I called out several issues with the standard or typical example of the OODA loop in my previous post. One particular point was the lack of detail surrounding the Decide phase of the model. While OODA does explore some of the factors involved in the Orient phase that feeds into the Decide phase, it offers minimal elaboration on what is indeed relayed and how it might be reasoned about. Here is where we can augment the OODA loop with another model, one of decision making, referred to as the Recognition-Primed Decision (RPD) model of rapid decision making. The model asserts that individuals assess the situation and generate a plausible course of action (CoA), which is then evaluated using mental simulation. In the original paper, the authors claim that decision-making is primed by how the situation is recognized and not entirely determined by recognition. The model runs counter to the common thinking that individuals employ an analytical model in complex and time-critical operational contexts, in which multiple options are carefully evaluated, weighed up, and compared before choosing a response or action. The analytical model works best with inexperienced individuals, whereas experts employ more of a naturalistic decision-making method that is heuristic, holistic, or intuitive.

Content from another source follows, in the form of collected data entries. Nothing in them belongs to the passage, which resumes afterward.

/-! ### The closing theorem for an arbitrary spanning family with graph classes -/

/-- **A rational `(2,2)`-class on a marked smooth projective `K3^{[2]}`-type fourfold is algebraic, granted
`SpannedByGraph`** — gen 6's `mem_algebraicClasses_two_of_spannedByIsometries_of_graphClasses` with the spanning
isometries replaced by arbitrary rational type-preserving endomorphisms carrying graph classes; the proof is the
same (class endomorphism `F_c`, transcendental projector `π_T`, `π_T F_c π_T = Σ cᵢ gᵢ` on `T`, symmetrisation by
the self-adjointness of `F_c` — not of the `gᵢ` —, symmetric correction form on `N¹(X)` by
`exists_algebraicClass_of_symmetricForm`, Verbitsky–Guan uniqueness `eq_of_cup3_eq`); the `gᵢ` preserve `N¹(X)` by
Lefschetz `(1,1)`. Modulo {Verbitsky–Guan, O'Grady, Voisin}. [cite: Zarhin1983HodgeGroupsK3, Thm. 1.5.1]
[cite: Novario2026HodgeClassesHilbertSquares, Thm. 6.2] [cite: OGrady2008NumericalK3Square, §3] -/
theorem mem_algebraicClasses_two_of_spannedByGraphClasses
    (hV : VerbitskyGuan_cohomology_K3HilbertSquareType) (hO : OGrady2008_dualBBFClass_algebraic)
    (hcup : Voisin2003_cupProduct_algebraicClasses)
    (hX : IsSmoothProjective 4 X) (hK : IsOfK3HilbertSquareType X) (hM : MarkedK3Sq[X, φ, P, z])
    (hSG : SpannedByGraph[X, φ, P]) {c : complexBetti X (2 * 2)}
    (hcrat : IsRationalClass c) (hc22 : IsOfHodgeType 4 X (2 * 2) 2 2 c) : c ∈ algebraicClasses X 2 := by
  classical
  obtain ⟨F, hF⟩ := exists_classEndomorphism hX hM c
  have hFadj : ∀ y w, k3HilbertForm 2 (φ (F y)) (φ w) = k3HilbertForm 2 (φ y) (φ (F w)) :=
    classEndomorphism_selfAdjoint hX hM hF
  obtain ⟨πT, hT1, hT2, hT3, hT4, hT5, hT6, hT7⟩ := exists_transcendentalProjector hX hM
  obtain ⟨hfrat, hfh, hfN, hfT, hfadj, hsplitF⟩ :=
    classEndomorphism_transcendentalPart hX hM hcrat hc22 hF hT1 hT3 hT4 hT5 hT6 hT7
  have hNT : ∀ n ∈ algebraicClasses X 1, ∀ w, k3HilbertForm 2 (φ n) (φ (πT w)) = 0 := fun n hn w => by
    rw [k3HilbertForm_comm]; exact hT3 w n hn
  have hN11 : ∀ d ∈ algebraicClasses X 1, IsOfHodgeType 4 X 2 1 1 d := fun d hd =>
    isOfHodgeType_of_mem_algebraicClasses_of_isSmoothProjective hX 1 hd
  -- `SpannedByGraph` applied to `f = πT F πT`
  obtain ⟨k, cc, g, hg, hfsum⟩ := hSG (πT ∘ₗ F ∘ₗ πT)
    (fun y hy => by rw [LinearMap.comp_apply, LinearMap.comp_apply]; exact hfrat y hy)
    (fun i j y hy => by rw [LinearMap.comp_apply, LinearMap.comp_apply]; exact hfh i j y hy)
    (fun d hd => by rw [LinearMap.comp_apply, LinearMap.comp_apply]; exact hfN d hd)
    (fun y d hd => by rw [LinearMap.comp_apply, LinearMap.comp_apply]; exact hfT y d hd)
  have hfy : ∀ y, πT (F (πT y)) = ∑ i, (cc i : ℂ) • g i (πT y) := fun y => by
    have := hfsum (πT y) (hT3 y)
    rwa [LinearMap.comp_apply, LinearMap.comp_apply, hT2 (πT y) (hT3 y)] at this
  -- the `gᵢ` preserve `N¹(X)` (Lefschetz `(1,1)`)
  have hgN : ∀ i, ∀ d ∈ algebraicClasses X 1, g i d ∈ algebraicClasses X 1 := by
    have hspan := supportedClasses_eq_span_isRationalClass hX 2 1
    change algebraicClasses X 1 = Submodule.span ℂ
      {c : complexBetti X 2 | IsRationalClass c ∧ c ∈ algebraicClasses X 1} at hspan
    intro i d hd
    rw [hspan] at hd
    have hle : Submodule.span ℂ {c : complexBetti X 2 | IsRationalClass c ∧ c ∈ algebraicClasses X 1} ≤
        (algebraicClasses X 1).comap (g i) := by
      refine Submodule.span_le.2 ?_
      rintro d ⟨hdrat, hdalg⟩
      exact lefschetzOneOne_rational_holds hX _ ((hg i).1 _ hdrat) ((hg i).2.1 1 1 _ (hN11 d hdalg))
    exact hle hd
  -- bilinear bookkeeping
  set qXform : LinearMap.BilinForm ℂ (complexBetti X 2) :=
    (Matrix.toBilin' (Matrix.map (k3HilbertGram 2) (Int.cast : ℤ → ℂ))).compl₁₂
      (φ : complexBetti X 2 →ₗ[ℂ] (K3HilbertIndex → ℂ)) (φ : complexBetti X 2 →ₗ[ℂ] (K3HilbertIndex → ℂ))
    with hqXform
  have hqXapp : ∀ y w, qXform y w = k3HilbertForm 2 (φ y) (φ w) := fun y w => by
    rw [hqXform, LinearMap.compl₁₂_apply, qC_apply]; rfl
  have hqsub : ∀ a b w : complexBetti X 2, k3HilbertForm 2 (φ (a - b)) (φ w) =
      k3HilbertForm 2 (φ a) (φ w) - k3HilbertForm 2 (φ b) (φ w) := fun a b w => by
    rw [← hqXapp, ← hqXapp, ← hqXapp, map_sub, LinearMap.sub_apply]
  -- `q(gᵢ (πT y), w) = q(gᵢ y, w) − q(gᵢ y_N, w_N)`
  have hgsplit : ∀ i y w, k3HilbertForm 2 (φ (g i (πT y))) (φ w) =
      k3HilbertForm 2 (φ (g i y)) (φ w) - k3HilbertForm 2 (φ (g i (y - πT y))) (φ (w - πT w)) := by
    intro i y w
    have e1 : g i (πT y) = g i y - g i (y - πT y) := by rw [map_sub]; abel
    have hw : w = (w - πT w) + πT w := by abel
    have e2 : k3HilbertForm 2 (φ (g i (y - πT y))) (φ w) =
        k3HilbertForm 2 (φ (g i (y - πT y))) (φ (w - πT w)) := by
      conv_lhs => rw [hw, map_add, k3HilbertForm_add_right, hNT _ (hgN i _ (hT4 y)) w, add_zero]
    rw [e1, hqsub, e2]
  -- `q(f y, w) = Σ cᵢ (q(gᵢ y, w) − q(gᵢ y_N, w_N))`
  have hqf : ∀ y w, k3HilbertForm 2 (φ (πT (F (πT y)))) (φ w) = ∑ i, (cc i : ℂ) *
      (k3HilbertForm 2 (φ (g i y)) (φ w) - k3HilbertForm 2 (φ (g i (y - πT y))) (φ (w - πT w))) := by
    intro y w
    rw [← hqXapp, hfy, map_sum, LinearMap.sum_apply]
    refine Finset.sum_congr rfl fun i _ => ?_
    rw [map_smul, LinearMap.smul_apply, smul_eq_mul, hqXapp, hgsplit]
  -- the symmetric correction form `β` on `N¹(X)`
  set B : complexBetti X 2 →ₗ[ℂ] complexBetti X 2 →ₗ[ℂ] ℂ :=
    qXform.compl₁₂ F LinearMap.id - ∑ i, (cc i : ℂ) • qXform.compl₁₂ (g i) LinearMap.id with hBraw
  have hBdef : ∀ u v, B u v = k3HilbertForm 2 (φ (F u)) (φ v) -
      ∑ i, (cc i : ℂ) * k3HilbertForm 2 (φ (g i u)) (φ v) := by
    intro u v
    rw [hBraw, LinearMap.sub_apply, LinearMap.sub_apply, LinearMap.compl₁₂_apply, LinearMap.id_apply, hqXapp,
      LinearMap.sum_apply, LinearMap.sum_apply]
    congr 1
    refine Finset.sum_congr rfl fun i _ => ?_
    rw [LinearMap.smul_apply, LinearMap.smul_apply, LinearMap.compl₁₂_apply, LinearMap.id_apply, hqXapp,
      smul_eq_mul]
  clear_value B
  set β : complexBetti X 2 →ₗ[ℂ] complexBetti X 2 →ₗ[ℂ] ℂ := (1 / 2 : ℂ) • (B + B.flip) with hβraw
  have hβdef : ∀ u v, β u v = 1 / 2 * (B u v + B v u) := fun u v => by
    rw [hβraw, LinearMap.smul_apply, LinearMap.smul_apply, LinearMap.add_apply, LinearMap.add_apply,
      LinearMap.flip_apply, smul_eq_mul]
  clear_value β
  have hβsymm : ∀ u v, β u v = β v u := fun u v => by rw [hβdef, hβdef, add_comm]
  have hqr : ∀ n ∈ algebraicClasses X 1, ∀ y : complexBetti X 2,
      k3HilbertForm 2 (φ n) (φ (y - πT y)) = k3HilbertForm 2 (φ n) (φ y) := by
    intro n hn y
    rw [map_sub, sub_eq_add_neg, k3HilbertForm_add_right, ← neg_one_smul ℂ, k3HilbertForm_smul_right,
      hNT n hn y, mul_zero, add_zero]
  -- the graph classes and the candidate
  choose cg hcgalg t hcg using fun i => (hg i).2.2
  obtain ⟨c', hc'alg, hc'⟩ := exists_algebraicClass_of_symmetricForm hO hcup hX hK hM
    (-(∑ i, (cc i : ℂ) / 2 * t i)) β hβsymm (fun y => y - πT y) hT4 hqr
  obtain ⟨c'', hc''def⟩ : ∃ c'' : complexBetti X (2 * 2), c'' = (∑ i, ((cc i : ℂ) / 2) • cg i) + c' :=
    ⟨_, rfl⟩
  have hc''alg : c'' ∈ algebraicClasses X 2 := by
    rw [hc''def]
    exact Submodule.add_mem _ (Submodule.sum_mem _ fun i _ => Submodule.smul_mem _ _ (hcgalg i)) hc'alg
  have hcup3 : ∀ y w : complexBetti X 2, Cup3[c, y, w] = Cup3[c'', y, w] := by
    intro y w
    have hL1 : ∀ A A' : complexBetti X (2 * 2), Cup3[A + A', y, w] = Cup3[A, y, w] + Cup3[A', y, w] := by
      intro A A'; simp only [map_add, LinearMap.add_apply]
    have hL2 : ∀ (u : ℂ) (A : complexBetti X (2 * 2)), Cup3[u • A, y, w] = u • Cup3[A, y, w] := by
      intro u A; simp only [map_smul, LinearMap.smul_apply]
    have hL3 : ∀ A : Fin k → complexBetti X (2 * 2), Cup3[∑ i, A i, y, w] = ∑ i, Cup3[A i, y, w] := by
      intro A; simp only [map_sum, LinearMap.sum_apply]
    have hrhs : Cup3[c'', y, w] = ((∑ i, (cc i : ℂ) / 2 * (t i * k3HilbertForm 2 (φ y) (φ w) +
        k3HilbertForm 2 (φ (g i y)) (φ w) + k3HilbertForm 2 (φ (g i w)) (φ y))) +
        (-(∑ i, (cc i : ℂ) / 2 * t i) * k3HilbertForm 2 (φ y) (φ w) + β (y - πT y) (w - πT w))) • P := by
      rw [hc''def, hL1, hL3, hc']
      conv_rhs => rw [add_smul, Finset.sum_smul]
      congr 1
      refine Finset.sum_congr rfl fun i _ => ?_
      rw [hL2, hcg, smul_smul]
    rw [hF, hrhs]
    congr 1
    have h1 : ∑ i, (cc i : ℂ) / 2 * (t i * k3HilbertForm 2 (φ y) (φ w) +
        k3HilbertForm 2 (φ (g i y)) (φ w) + k3HilbertForm 2 (φ (g i w)) (φ y)) =
        (∑ i, (cc i : ℂ) / 2 * t i) * k3HilbertForm 2 (φ y) (φ w) +
          1 / 2 * ∑ i, (cc i : ℂ) * k3HilbertForm 2 (φ (g i y)) (φ w) +
          1 / 2 * ∑ i, (cc i : ℂ) * k3HilbertForm 2 (φ (g i w)) (φ y) := by
      rw [Finset.sum_mul, Finset.mul_sum, Finset.mul_sum, ← Finset.sum_add_distrib, ← Finset.sum_add_distrib]
      exact Finset.sum_congr rfl fun i _ => by ring
    have h2 : ∀ u v : complexBetti X 2, ∑ i, (cc i : ℂ) * (k3HilbertForm 2 (φ (g i u)) (φ v) -
        k3HilbertForm 2 (φ (g i (u - πT u))) (φ (v - πT v))) =
        ∑ i, (cc i : ℂ) * k3HilbertForm 2 (φ (g i u)) (φ v) -
          ∑ i, (cc i : ℂ) * k3HilbertForm 2 (φ (g i (u - πT u))) (φ (v - πT v)) := fun u v => by
      rw [← Finset.sum_sub_distrib]
      exact Finset.sum_congr rfl fun i _ => by ring
    have hfw : k3HilbertForm 2 (φ (πT (F (πT w)))) (φ y) = k3HilbertForm 2 (φ (πT (F (πT y)))) (φ w) := by
      rw [hfadj w y, k3HilbertForm_comm]
    have key : k3HilbertForm 2 (φ (πT (F (πT y)))) (φ w) =
        1 / 2 * (∑ i, (cc i : ℂ) * k3HilbertForm 2 (φ (g i y)) (φ w) -
          ∑ i, (cc i : ℂ) * k3HilbertForm 2 (φ (g i (y - πT y))) (φ (w - πT w))) +
        1 / 2 * (∑ i, (cc i : ℂ) * k3HilbertForm 2 (φ (g i w)) (φ y) -
          ∑ i, (cc i : ℂ) * k3HilbertForm 2 (φ (g i (w - πT w))) (φ (y - πT y))) := by
      rw [← h2, ← h2, ← hqf y w, ← hqf w y, hfw]; ring
    have hQF : k3HilbertForm 2 (φ (F (w - πT w))) (φ (y - πT y)) =
        k3HilbertForm 2 (φ (F (y - πT y))) (φ (w - πT w)) := by rw [hFadj, k3HilbertForm_comm]
    rw [hsplitF y w, key, h1, hβdef, hBdef, hBdef, hQF]
    ring
  exact eq_of_cup3_eq hV hX hK hcup3 ▸ hc''alg

/-- **HC⁴(X) in every degree for a marked smooth projective `K3^{[2]}`-type fourfold with `SpannedByGraph`**
(degree `4` above; the others by Lefschetz `(1,1)` and hard Lefschetz, as in gen 6's wrapper); modulo
{Verbitsky–Guan, O'Grady, Voisin}. [cite: Zarhin1983HodgeGroupsK3, Thm. 1.5.1]
[cite: VoisinHodgeI2002, Thm. 11.30 and Thm. 6.25] -/
theorem hodgeConjectureFor_of_spannedByGraphClasses
    (hV : VerbitskyGuan_cohomology_K3HilbertSquareType) (hO : OGrady2008_dualBBFClass_algebraic)
    (hcup : Voisin2003_cupProduct_algebraicClasses)
    (hX : IsSmoothProjective 4 X) (hK : IsOfK3HilbertSquareType X) (hM : MarkedK3Sq[X, φ, P, z])
    (hSG : SpannedByGraph[X, φ, P]) : HodgeConjectureFor 4 X :=
  ⟨nonempty_hodgeModel_holds hX, fun p c hc hH ↦
    hodgeClasses_algebraic_fourfold_of_hodgeTwoTwo lefschetzOneOne_rational_holds
      (nonempty_hardLefschetzNFold_holds 4 X) hX
      (fun _ hc' hH' ↦ mem_algebraicClasses_two_of_spannedByGraphClasses hV hO hcup hX hK hM hSG hc' hH')
      p c hc hH⟩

In the RPD model, an expert understanding of a situation depends mainly on the goals, cues, expectations, and the typical actions within such situations (prototypical patterns). In the above diagram, I’ve replaced cues with signals and actions with scripts (courses of action). There are three components to the RPD model, the matching component, the diagnose component, and the simulation component. The matching component attempts to identify the current situation from the memory of prototypical situations. If the situation is not recognized, further diagnostics are obtained, and (online) learning is engaged. Here pattern recognition is central to the decision making. A pattern consists of cues, spatial and temporal relationships, cause-and-effect chains, and reflects the operational goals and expectations. The intelligence, or expertise, we commonly hear in mission-critical situations is the extensive knowledge of patterns that make it extremely easy to identify the small but critical states that a system is within or is about to enter. Once a decision, or choice of action script, is made, then a mental simulation of the anticipated consequence is done, and the expected outcome is compared with the goals. Here an effective and efficient mental model of the situation is paramount for a fast and accurate assessment. If the outcome is favorable, the course of action is taken; otherwise, alternative scripts are evaluated. If none of the mapped scripts are found to be acceptable, then further diagnosis is initiated.
Most of us can readily recognize the essential aspects of this model in everyday life. Still, it is hard to point out where our current approach to Observability tooling supports complex distributed computing systems. The site reliability engineering (SRE) community’s current emphasis is on data collection, which is far too quickly and irresponsibly relabeled as information or worse knowledge. Acquiring information on a system equates to projecting the system’s future states with much less of a degree of uncertainty. How does a distributed trace, log, or event even come close to addressing such prediction capabilities and capacities? The lens (or model) from which we view the computing world has many an engineer staring down at data and details, seeing trees, more so roots, while being utterly oblivious to the forest, ecosystem, and the nature at play (the dynamics of action). We’re failing at first base.